- What you have to do
Wherever the string "post" shows up in the data below, copy the whole line.

[Working data — start]

/-
Copyright (c) 2026 the pub-hodgecm-mathlib formalisation cell (harness21).  Prover seat hodgecm-mathlib-K2Liu-p05 (g3), 2026-09-04
(Track B «K2-LIT», crux hLiu418 = stmt-HodgeConjecture-24832, socket #42F′, ROAD I v3, organ G2-Weil, sub-organ (G2-W2) completed:
the (G2.2) face along EVERY `X ∈ 𝔲(2,2)` — linearity of the Lie derivative in `X`).
-/
import Summits.HodgeConjecture.HodgeConjecture.Theorems.K2LiuWeilDatumSmoothU22                -- (G2-W2): `contDiffAt_weilDatum_inl`, letter derivatives
import Literature.NumberTheory.Automorphic.RealMatrixGroupCharacterSmooth                     -- ★ `contDiffAt_coe_expMem_mk` (`exp` is smooth on `𝔤`)
import HarnessLib

/-!
# (G2-W2, completed) The Lie derivative of an archimedean Weil datum of `U(2,2) × U(R,S)` along EVERY `X ∈ 𝔲(2,2)`:
# `d∕dt|₀ T (ω (exp (t X), 1) Φ) = ∑ᵢ aᵢ(X) · T (dωᵢ Φ)`, `aᵢ(X)` the coordinates of `X` in the adapted basis

Track B ∕ K2-LIT, hLiu418 = stmt-HodgeConjecture-24832, #42F′ ROAD I v3 organ G2-Weil (SIGS-RoadI-v3 §G2 (G2.2): the `hXφ`-producer for G1.1 ∕ G2-PS of
K2Liu-p08).  Namespace `Summit.HodgeConjecture.HodgeConjecture.Cruxes.HLiu418.K2LiuWeilDatumSmoothU22` (continued).  THEOREMS ONLY (no definition, no
instance, no notation, no named fact, no `sorry`); the Mathlib idiom `attribute [local instance 100] LieRing.ofAssociativeRing` as in (G2-W2);
`--supports stmt-HodgeConjecture-24832 --as helper`.

(G2-W2) ★ `hasDerivAt_weilDatum_expMem_smul_u22X` differentiates `t ↦ T (ω (exp (t X_i), 1) Φ)` along the sixteen ADAPTED BASIS VECTORS `X_i` of `𝔲(2,2)`
(★ `u22AdaptedBasis`), with the explicit Schwartz derivative vectors `dωᵢ Φ := κOp e (kᵢ,1) (Gᵢ (κOp e (kᵢ⁻¹,1) Φ))`.  This file extends it to EVERY
`X ∈ 𝔲(2,2)` by LINEARITY OF THE DIFFERENTIAL AT THE IDENTITY: the map `F : 𝔤 → V`, `Y ↦ T (ω (exp Y, 1) Φ)` is `C^∞` on the normed space `𝔤 = 𝔲(2,2)`
(★ `contDiffAt_weilDatum_inl` along `Y ↦ exp Y`, which is smooth as a matrix-valued map: ★ `RealMatrixGroup.contDiffAt_coe_expMem_mk`), so
`t ↦ F (t X)` has derivative `DF(0) X = ∑ᵢ aᵢ(X) DF(0) X_i` at `0` (chain rule + linearity of `DF(0)`), and `DF(0) X_i = T (dωᵢ Φ)` by uniqueness of
derivatives against (G2-W2):

* **`hasDerivAt_weilDatum_expMem_smul`** — for every `X ∈ 𝔲(2,2)`:
  `HasDerivAt (fun t => T (ω (expMem (t • X), 1) Φ)) (∑ i, (u22AdaptedBasis.repr X) i • T (dωᵢ Φ)) 0`;
* **`hasDerivAt_weilDatum_expMem_smul'`** — the same with the derivative written as `T` of ONE Schwartz vector,
  `T (∑ i, ((u22AdaptedBasis.repr X) i : ℂ) • dωᵢ Φ)` (`T` real-linear; real scalars commute with `T`) — the shape `HasDerivAt (…) (T (dω X Φ)) 0` of the
  SIGS §G2 (G2.2) face, `dω X Φ := ∑ i aᵢ(X) • dωᵢ Φ ∈ 𝓢`.

HONEST LABEL: HC_CM is proved only modulo the 7 printed citations (2 remaining named inputs: hLiu418 = stmt-HodgeConjecture-24832, h413 =
stmt-HodgeConjecture-24833) until rung 0 closes; organ capital for #42F′'s Road I, moves no counter.

## References
* [Varadarajan1984] V. S. Varadarajan, *Lie Groups, Lie Algebras, and Their Representations* (1984), Thm. 2.10.1, (2.10.19).
* [Folland1989] G. B. Folland, *Harmonic Analysis in Phase Space* (1989), §4.2, (4.24), Prop. (4.39).
-/

set_option autoImplicit false
set_option linter.dupNamespace false

noncomputable section

open scoped MatrixGroups Matrix Topology SchwartzMap Matrix.Norms.Operator
open Filter
open Literature.NumberTheory.Automorphic Literature.Analysis.SegalBargmann Literature.NumberTheory.Weil1964
open Literature.RepresentationTheory.KonnoKonno2007 hiding LetterKind letterOf letterGen letterOf_boost letterOf_torus letterOf_torus_eq
  letterGen_boost letterGen_torus letterGen_mem_lie exp_smul_letterGen
open Literature.RepresentationTheory.KonnoKonno2007.RealDualPair
open Literature.RepresentationTheory.KonnoKonno2007.RealDualPair.UForm
open Summit.HodgeConjecture.HodgeConjecture.Cruxes.HLiu418.K2LiuU22AdaptedBasis

-- Mathlib idiom (`Mathlib/Algebra/Lie/OfAssociative.lean`), as in ★ `RealMatrixGroups` ∕ ★ `JunctionArchDifferentiable`: the commutator bracket on
-- `Matrix n n ℂ`, needed to name the Lie subalgebra `(uFormGroup (Fin 2) (Fin 2)).lie`
attribute [local instance 100] LieRing.ofAssociativeRing

namespace Summit.HodgeConjecture.HodgeConjecture.Cruxes.HLiu418.K2LiuWeilDatumSmoothU22

variable {R S : Type*} [Fintype R] [DecidableEq R] [Fintype S] [DecidableEq S]
  {V : Type*} [NormedAddCommGroup V] [NormedSpace ℝ V]

/-- `u22X i` is the `i`-th adapted basis vector read in the Lie algebra (same matrix: ★ `coe_u22X_eq`). [folklore] -/
theorem u22X_eq_mk_u22AdaptedBasis (i : Fin 16) :
    u22X i = ⟨((u22AdaptedBasis i : ↥(uFormGroup (Fin 2) (Fin 2)).lie.toSubmodule) : Matrix (Fin 2 ⊕ Fin 2) (Fin 2 ⊕ Fin 2) ℂ),
      (u22AdaptedBasis i).2⟩ :=
  Subtype.ext (coe_u22X_eq i)

/-- **THE LIE DERIVATIVE ALONG EVERY `X ∈ 𝔲(2,2)` (the (G2.2) face, general direction).**  For an archimedean Weil datum `ω` of
`U(2,2) × U(R,S)` with vacuum clause, every continuous ℝ-linear `T : 𝓢 → V`, every `Φ ∈ 𝓢` and every `X` in the Lie algebra `𝔲(2,2)` (read in the
real vector space `↥(uFormGroup (Fin 2) (Fin 2)).lie.toSubmodule` of ★ `u22AdaptedBasis`):
`d∕dt|₀ T (ω (exp (t X), 1) Φ) = ∑ᵢ aᵢ(X) · T (dωᵢ Φ)`, `aᵢ(X) = (u22AdaptedBasis.repr X) i`, `dωᵢ Φ = κOp e (kᵢ,1) (Gᵢ (κOp e (kᵢ⁻¹,1) Φ))` the explicit
letter derivative vectors of (G2-W2). [cite: Varadarajan1984, Thm. 2.10.1 and (2.10.19), p. 89] [cite: Folland1989, (4.24), Prop. (4.39)] -/
theorem hasDerivAt_weilDatum_expMem_smul {ω : Representation ℂ (Ginf (Fin 2) (Fin 2) R S) (SchwartzMap (DPIdx (Fin 2) (Fin 2) R S → ℝ) ℂ)}
    (hW : IsArchWeilDatum (ι𝕎 (Fin 2) (Fin 2) R S) ω) {e : VacExponents}
    (hvac : ∀ k : DPK (Fin 2) (Fin 2) R S, ω (κ (Fin 2) (Fin 2) R S k) (hermitePi 0) = vacScalar e k • hermitePi 0)
    (T : (SchwartzMap (DPIdx (Fin 2) (Fin 2) R S → ℝ) ℂ) →L[ℝ] V) (Φ : SchwartzMap (DPIdx (Fin 2) (Fin 2) R S → ℝ) ℂ)
    (X : ↥(uFormGroup (Fin 2) (Fin 2)).lie.toSubmodule) :
    HasDerivAt (fun t : ℝ => T (ω ((((uFormGroup (Fin 2) (Fin 2)).expMem
        ⟨((t • X : ↥(uFormGroup (Fin 2) (Fin 2)).lie.toSubmodule) : Matrix (Fin 2 ⊕ Fin 2) (Fin 2 ⊕ Fin 2) ℂ), (t • X).2⟩ :
          UForm (Fin 2) (Fin 2)), (1 : UForm R S)) : Ginf (Fin 2) (Fin 2) R S) Φ))
      (∑ i, (u22AdaptedBasis.repr X) i •
        T ((u22LetterOp R S e (u22FrameK i) (u22Kind i)).pre
          ((u22LetterOp R S e (u22FrameK i) (u22Kind i)).gen ((u22LetterOp R S e (u22FrameK i) (u22Kind i)).post Φ)))) 0 := by
  -- the smooth map `F : 𝔤 → V`, `Y ↦ T (ω (exp Y, 1) Φ)`
  let F : ↥(uFormGroup (Fin 2) (Fin 2)).lie.toSubmodule → V := fun Y =>
    T (ω ((((uFormGroup (Fin 2) (Fin 2)).expMem ⟨(Y : Matrix (Fin 2 ⊕ Fin 2) (Fin 2 ⊕ Fin 2) ℂ), Y.2⟩ : UForm (Fin 2) (Fin 2)),
      (1 : UForm R S)) : Ginf (Fin 2) (Fin 2) R S) Φ)
  have hF : ContDiffAt ℝ ((⊤ : ℕ∞) : WithTop ℕ∞) F 0 :=
    contDiffAt_weilDatum_inl hW hvac (c := fun Y : ↥(uFormGroup (Fin 2) (Fin 2)).lie.toSubmodule =>
      (uFormGroup (Fin 2) (Fin 2)).expMem ⟨(Y : Matrix (Fin 2 ⊕ Fin 2) (Fin 2 ⊕ Fin 2) ℂ), Y.2⟩)
      ((uFormGroup (Fin 2) (Fin 2)).contDiffAt_coe_expMem_mk 0) T Φ
  have hL : HasFDerivAt F (fderiv ℝ F 0) 0 := (hF.differentiableAt (by simp)).hasFDerivAt
  -- along every ray `t ↦ t • Y`: derivative `DF(0) Y`
  have hray : ∀ Y : ↥(uFormGroup (Fin 2) (Fin 2)).lie.toSubmodule, HasDerivAt (fun t : ℝ => F (t • Y)) (fderiv ℝ F 0 Y) 0 := fun Y => by
    have h1 : HasDerivAt (fun t : ℝ => t • Y) Y 0 := by
      have h := (hasDerivAt_id (0 : ℝ)).smul_const Y
      rwa [one_smul] at h
    have h2 : HasFDerivAt F (fderiv ℝ F 0) ((fun t : ℝ => t • Y) 0) := by
      rw [show (fun t : ℝ => t • Y) 0 = 0 from zero_smul ℝ Y]
      exact hL
    exact h2.comp_hasDerivAt (0 : ℝ) h1
  -- on the basis vectors the derivative is the letter derivative of (G2-W2)
  have hbasis : ∀ i : Fin 16, fderiv ℝ F 0 (u22AdaptedBasis i) =
      T ((u22LetterOp R S e (u22FrameK i) (u22Kind i)).pre
        ((u22LetterOp R S e (u22FrameK i) (u22Kind i)).gen ((u22LetterOp R S e (u22FrameK i) (u22Kind i)).post Φ))) := fun i => by
    have hW2 := hasDerivAt_weilDatum_expMem_smul_u22X hW hvac i T Φ
    have heq : (fun t : ℝ => F (t • u22AdaptedBasis i)) = fun s : ℝ => T (ω ((((uFormGroup (Fin 2) (Fin 2)).expMem (s • u22X i) :
        UForm (Fin 2) (Fin 2)), (1 : UForm R S)) : Ginf (Fin 2) (Fin 2) R S) Φ) := by
      funext t
      have hx : (⟨((t • u22AdaptedBasis i : ↥(uFormGroup (Fin 2) (Fin 2)).lie.toSubmodule) : Matrix (Fin 2 ⊕ Fin 2) (Fin 2 ⊕ Fin 2) ℂ),
          (t • u22AdaptedBasis i).2⟩ : ↥(uFormGroup (Fin 2) (Fin 2)).lie) = t • u22X i :=
        Subtype.ext (by rw [u22X_eq_mk_u22AdaptedBasis]; rfl)
      show T (ω _ Φ) = T (ω _ Φ)
      rw [← hx]
    exact (heq ▸ hray (u22AdaptedBasis i)).unique hW2
  -- linearity of `DF(0)`
  have hsum : fderiv ℝ F 0 X = ∑ i, (u22AdaptedBasis.repr X) i •
      T ((u22LetterOp R S e (u22FrameK i) (u22Kind i)).pre
        ((u22LetterOp R S e (u22FrameK i) (u22Kind i)).gen ((u22LetterOp R S e (u22FrameK i) (u22Kind i)).post Φ))) := by
    conv_lhs => rw [← u22AdaptedBasis.sum_repr X]
    rw [map_sum]
    refine Finset.sum_congr rfl fun i _ => ?_
    rw [map_smul, hbasis i]
  rw [← hsum]
  exact hray X

/-- **THE LIE DERIVATIVE ALONG EVERY `X ∈ 𝔲(2,2)`, AS `T` OF ONE SCHWARTZ VECTOR** (the (G2.2) face in the shape `HasDerivAt (…) (T (dω X Φ)) 0`):
with `dω X Φ := ∑ᵢ (aᵢ(X) : ℂ) • dωᵢ Φ ∈ 𝓢`, `d∕dt|₀ T (ω (exp (t X), 1) Φ) = T (dω X Φ)` — `T` is real-linear and the real coordinates `aᵢ(X)` act
through `ℝ ⊆ ℂ` (`hasDerivAt_weilDatum_expMem_smul` + `Complex.coe_smul`). [cite: Varadarajan1984, Thm. 2.10.1 and (2.10.19), p. 89]
[cite: Folland1989, (4.24), Prop. (4.39)] -/
theorem hasDerivAt_weilDatum_expMem_smul' {ω : Representation ℂ (Ginf (Fin 2) (Fin 2) R S) (SchwartzMap (DPIdx (Fin 2) (Fin 2) R S → ℝ) ℂ)}
    (hW : IsArchWeilDatum (ι𝕎 (Fin 2) (Fin 2) R S) ω) {e : VacExponents}
    (hvac : ∀ k : DPK (Fin 2) (Fin 2) R S, ω (κ (Fin 2) (Fin 2) R S k) (hermitePi 0) = vacScalar e k • hermitePi 0)
    (T : (SchwartzMap (DPIdx (Fin 2) (Fin 2) R S → ℝ) ℂ) →L[ℝ] V) (Φ : SchwartzMap (DPIdx (Fin 2) (Fin 2) R S → ℝ) ℂ)
    (X : ↥(uFormGroup (Fin 2) (Fin 2)).lie.toSubmodule) :
    HasDerivAt (fun t : ℝ => T (ω ((((uFormGroup (Fin 2) (Fin 2)).expMem
        ⟨((t • X : ↥(uFormGroup (Fin 2) (Fin 2)).lie.toSubmodule) : Matrix (Fin 2 ⊕ Fin 2) (Fin 2 ⊕ Fin 2) ℂ), (t • X).2⟩ :
          UForm (Fin 2) (Fin 2)), (1 : UForm R S)) : Ginf (Fin 2) (Fin 2) R S) Φ))
      (T (∑ i, (((u22AdaptedBasis.repr X) i : ℝ) : ℂ) •
        (u22LetterOp R S e (u22FrameK i) (u22Kind i)).pre
          ((u22LetterOp R S e (u22FrameK i) (u22Kind i)).gen ((u22LetterOp R S e (u22FrameK i) (u22Kind i)).post Φ)))) 0 := by
  have h := hasDerivAt_weilDatum_expMem_smul hW hvac T Φ X
  convert h using 1
  rw [map_sum]
  refine Finset.sum_congr rfl fun i _ => ?_
  rw [Complex.coe_smul, map_smul]

end Summit.HodgeConjecture.HodgeConjecture.Cruxes.HLiu418.K2LiuWeilDatumSmoothU22

end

[Working data — finish]

- Exercise result
          ((u22LetterOp R S e (u22FrameK i) (u22Kind i)).gen ((u22LetterOp R S e (u22FrameK i) (u22Kind i)).post Φ)))) 0 := by
        ((u22LetterOp R S e (u22FrameK i) (u22Kind i)).gen ((u22LetterOp R S e (u22FrameK i) (u22Kind i)).post Φ))) := fun i => by
        ((u22LetterOp R S e (u22FrameK i) (u22Kind i)).gen ((u22LetterOp R S e (u22FrameK i) (u22Kind i)).post Φ))) := by
          ((u22LetterOp R S e (u22FrameK i) (u22Kind i)).gen ((u22LetterOp R S e (u22FrameK i) (u22Kind i)).post Φ)))) 0 := by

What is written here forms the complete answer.